Gouranga Bala, Anuj Gupta, Subrat Kumar Behera et al.

Deep learning models rely heavily on large volumes of labeled data to achieve high performance. However, real-world datasets often contain noisy labels due to human error, ambiguity, or resource constraints during the annotation process. Instance-dependent label noise (IDN), where the probability of a label being corrupted depends on the input features, poses a significant challenge because it is more prevalent and harder to address than instance-independent noise. In this paper, we propose a novel hybrid framework that combines self-supervised learning using SimCLR with iterative pseudo-label refinement to mitigate the effects of IDN. The self-supervised pre-training phase enables the model to learn robust feature representations without relying on potentially noisy labels, establishing a noise-agnostic foundation. Subsequently, we employ an iterative training process with pseudo-label refinement, where confidently predicted samples are identified through a multistage approach and their labels are updated to improve label quality progressively.
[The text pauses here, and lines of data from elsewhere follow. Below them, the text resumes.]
include hj hB in
/-- **every bond**: `|B(b)|²` is at most its `Λ^c`-share, plus `d²L²` times the plaquettes of its block (a bond inside a block of `Λ′`, (2.123)),
plus — for a bond crossing the face `c = ⟨y(b₋), y(b₋) + e_μ⟩` — `120d²L²` times (`|(Q₁B)(c)|²` if `c ∈ Λ′`) + `(1 + d³L^{d+2})`(plaquettes of the two
blocks) + (`Λ^c`-bonds inside the two blocks) (the face estimate, then (2.123) or the `Λ^c`-norm inside each block).
[cite: Balaban1984PropagatorsII, (2.127) p.245] -/
theorem sq_le_pointwise (b : PBond P j) :
    A b ^ 2 ≤ (if blockOf b.src ∉ Λ' ∧ blockOf b.tgt ∉ Λ' then A b ^ 2 else 0) +
      (P.d : ℝ) ^ 2 * (P.L : ℝ) ^ 2 * ∑ p ∈ Finset.univ.filter (fun p : Plaq P j => blockOf p.src = blockOf b.src), curl 1 A p ^ 2 +
      120 * (P.d : ℝ) ^ 2 * (P.L : ℝ) ^ 2 *
        ((if (blockOf b.src ∈ Λ' ∨ (blockOf b.src).shift b.dir ∈ Λ') then bondAvg A ⟨blockOf b.src, b.dir⟩ ^ 2 else 0) +
         (1 + (P.d : ℝ) ^ 3 * (P.L : ℝ) ^ (P.d + 2)) *
           (∑ p ∈ Finset.univ.filter (fun p : Plaq P j => blockOf p.src = blockOf b.src), curl 1 A p ^ 2 +
            ∑ p ∈ Finset.univ.filter (fun p : Plaq P j => blockOf p.src = (blockOf b.src).shift b.dir), curl 1 A p ^ 2) +
         (∑ b' ∈ (Finset.univ.filter (fun b' : PBond P j => blockOf b'.src ∉ Λ' ∧ blockOf b'.tgt ∉ Λ')).filter
              (fun b' => blockOf b'.src = blockOf b.src), A b' ^ 2 +
          ∑ b' ∈ (Finset.univ.filter (fun b' : PBond P j => blockOf b'.src ∉ Λ' ∧ blockOf b'.tgt ∉ Λ')).filter
              (fun b' => blockOf b'.src = (blockOf b.src).shift b.dir), A b' ^ 2)) := by
  classical
  -- abbreviations
  set y := blockOf b.src with hy
  set μ := b.dir with hμ
  set Cu : Site P (j + 1) → ℝ := fun z => ∑ p ∈ Finset.univ.filter (fun p : Plaq P j => blockOf p.src = z), curl 1 A p ^ 2 with hCu
  set Os : Site P (j + 1) → ℝ := fun z => ∑ b' ∈ (Finset.univ.filter (fun b' : PBond P j => blockOf b'.src ∉ Λ' ∧ blockOf b'.tgt ∉ Λ')).filter
    (fun b' => blockOf b'.src = z), A b' ^ 2 with hOs
  set Ib : Site P (j + 1) → ℝ := fun z => ∑ b' ∈ Finset.univ.filter (fun b' : PBond P j => blockOf b'.src = z ∧ blockOf b'.tgt = z), A b' ^ 2
    with hIb
  have hCu0 : ∀ z, 0 ≤ Cu z := fun z => Finset.sum_nonneg fun _ _ => sq_nonneg _
  have hOs0 : ∀ z, 0 ≤ Os z := fun z => Finset.sum_nonneg fun _ _ => sq_nonneg _
  have hK0 : 0 ≤ 1 + (P.d : ℝ) ^ 3 * (P.L : ℝ) ^ (P.d + 2) := by positivity
  have hIb_le : ∀ z, Ib z ≤ (P.d : ℝ) ^ 3 * (P.L : ℝ) ^ (P.d + 2) * Cu z + Os z := fun z => inBlk_le hj Λ' A hB z
  -- the three shares are nonnegative
  have hT1 : 0 ≤ (if blockOf b.src ∉ Λ' ∧ blockOf b.tgt ∉ Λ' then A b ^ 2 else 0) := by split_ifs <;> positivity
  have hT2 : 0 ≤ (P.d : ℝ) ^ 2 * (P.L : ℝ) ^ 2 * Cu y := by positivity
  have hT3 : 0 ≤ 120 * (P.d : ℝ) ^ 2 * (P.L : ℝ) ^ 2 *
      ((if (y ∈ Λ' ∨ y.shift μ ∈ Λ') then bondAvg A ⟨y, μ⟩ ^ 2 else 0) + (1 + (P.d : ℝ) ^ 3 * (P.L : ℝ) ^ (P.d + 2)) * (Cu y + Cu (y.shift μ))
        + (Os y + Os (y.shift μ))) := by
    have : 0 ≤ (if (y ∈ Λ' ∨ y.shift μ ∈ Λ') then bondAvg A ⟨y, μ⟩ ^ 2 else 0) := by split_ifs <;> positivity
    positivity
  show A b ^ 2 ≤ (if blockOf b.src ∉ Λ' ∧ blockOf b.tgt ∉ Λ' then A b ^ 2 else 0) + (P.d : ℝ) ^ 2 * (P.L : ℝ) ^ 2 * Cu y +
      120 * (P.d : ℝ) ^ 2 * (P.L : ℝ) ^ 2 *
        ((if (y ∈ Λ' ∨ y.shift μ ∈ Λ') then bondAvg A ⟨y, μ⟩ ^ 2 else 0) +
          (1 + (P.d : ℝ) ^ 3 * (P.L : ℝ) ^ (P.d + 2)) * (Cu y + Cu (y.shift μ)) + (Os y + Os (y.shift μ)))
  have hb_eq : b = ⟨b.src, μ⟩ := rfl
  rcases inBlock_or_cross hj b with ⟨r, hr, hrμ, htgt⟩ | ⟨r, hr, hrμ, htgt⟩
  · -- a bond inside the block `B(y)`
    by_cases hyΛ : y ∈ Λ'
    · -- (2.123) for the centred trees
      have h := sq_le_curlBlk hj A y (hB y hyΛ) r μ hrμ
      rw [← hr] at h
      calc A b ^ 2 = A ⟨b.src, μ⟩ ^ 2 := by rw [← hb_eq]
        _ ≤ (P.d : ℝ) ^ 2 * (P.L : ℝ) ^ 2 * Cu y := h
        _ ≤ _ := by linarith
    · -- a `Λ^c`-bond
      have hout : blockOf b.src ∉ Λ' ∧ blockOf b.tgt ∉ Λ' := ⟨hyΛ, by rw [htgt]; exact hyΛ⟩
      rw [if_pos hout]
      linarith
  · -- a bond crossing the face `c = ⟨y, y + e_μ⟩`
    by_cases hIn : y ∈ Λ' ∨ y.shift μ ∈ Λ'
    · rw [if_pos hIn]
      have h := face_sq_le hj A y μ r hrμ
      rw [← hr] at h
      have hI1 := hIb_le y
      have hI2 := hIb_le (y.shift μ)
      have hc0 : 0 ≤ 120 * (P.d : ℝ) ^ 2 * (P.L : ℝ) ^ 2 := by positivity
      calc A b ^ 2 = A ⟨b.src, μ⟩ ^ 2 := by rw [← hb_eq]
        _ ≤ 120 * (P.d : ℝ) ^ 2 * (P.L : ℝ) ^ 2 * (bondAvg A ⟨y, μ⟩ ^ 2 + Cu y + Ib y + Ib (y.shift μ)) := h
        _ ≤ 120 * (P.d : ℝ) ^ 2 * (P.L : ℝ) ^ 2 * (bondAvg A ⟨y, μ⟩ ^ 2 + Cu y +
              ((P.d : ℝ) ^ 3 * (P.L : ℝ) ^ (P.d + 2) * Cu y + Os y) + ((P.d : ℝ) ^ 3 * (P.L : ℝ) ^ (P.d + 2) * Cu (y.shift μ) + Os (y.shift μ))) := by
            gcongr
        _ ≤ _ := by
            have h3 : 0 ≤ Cu (y.shift μ) := hCu0 _
            nlinarith [hCu0 y, hOs0 y, hOs0 (y.shift μ)]
    · -- both blocks outside `Λ′`: a `Λ^c`-bond
      have hout : blockOf b.src ∉ Λ' ∧ blockOf b.tgt ∉ Λ' :=
        ⟨fun h => hIn (Or.inl h), by rw [htgt]; exact fun h => hIn (Or.inr h)⟩
      rw [if_pos hout]
      linarith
We evaluate our method on the CIFAR-10 and CIFAR-100 datasets augmented with synthetic instance-dependent noise at varying noise levels. Experimental results demonstrate that our approach significantly outperforms several state-of-the-art methods, particularly under high noise conditions, achieving notable improvements in classification accuracy and robustness. Our findings suggest that integrating self-supervised learning with iterative pseudo-label refinement offers an effective strategy for training deep neural networks on noisy datasets afflicted by instance-dependent label noise.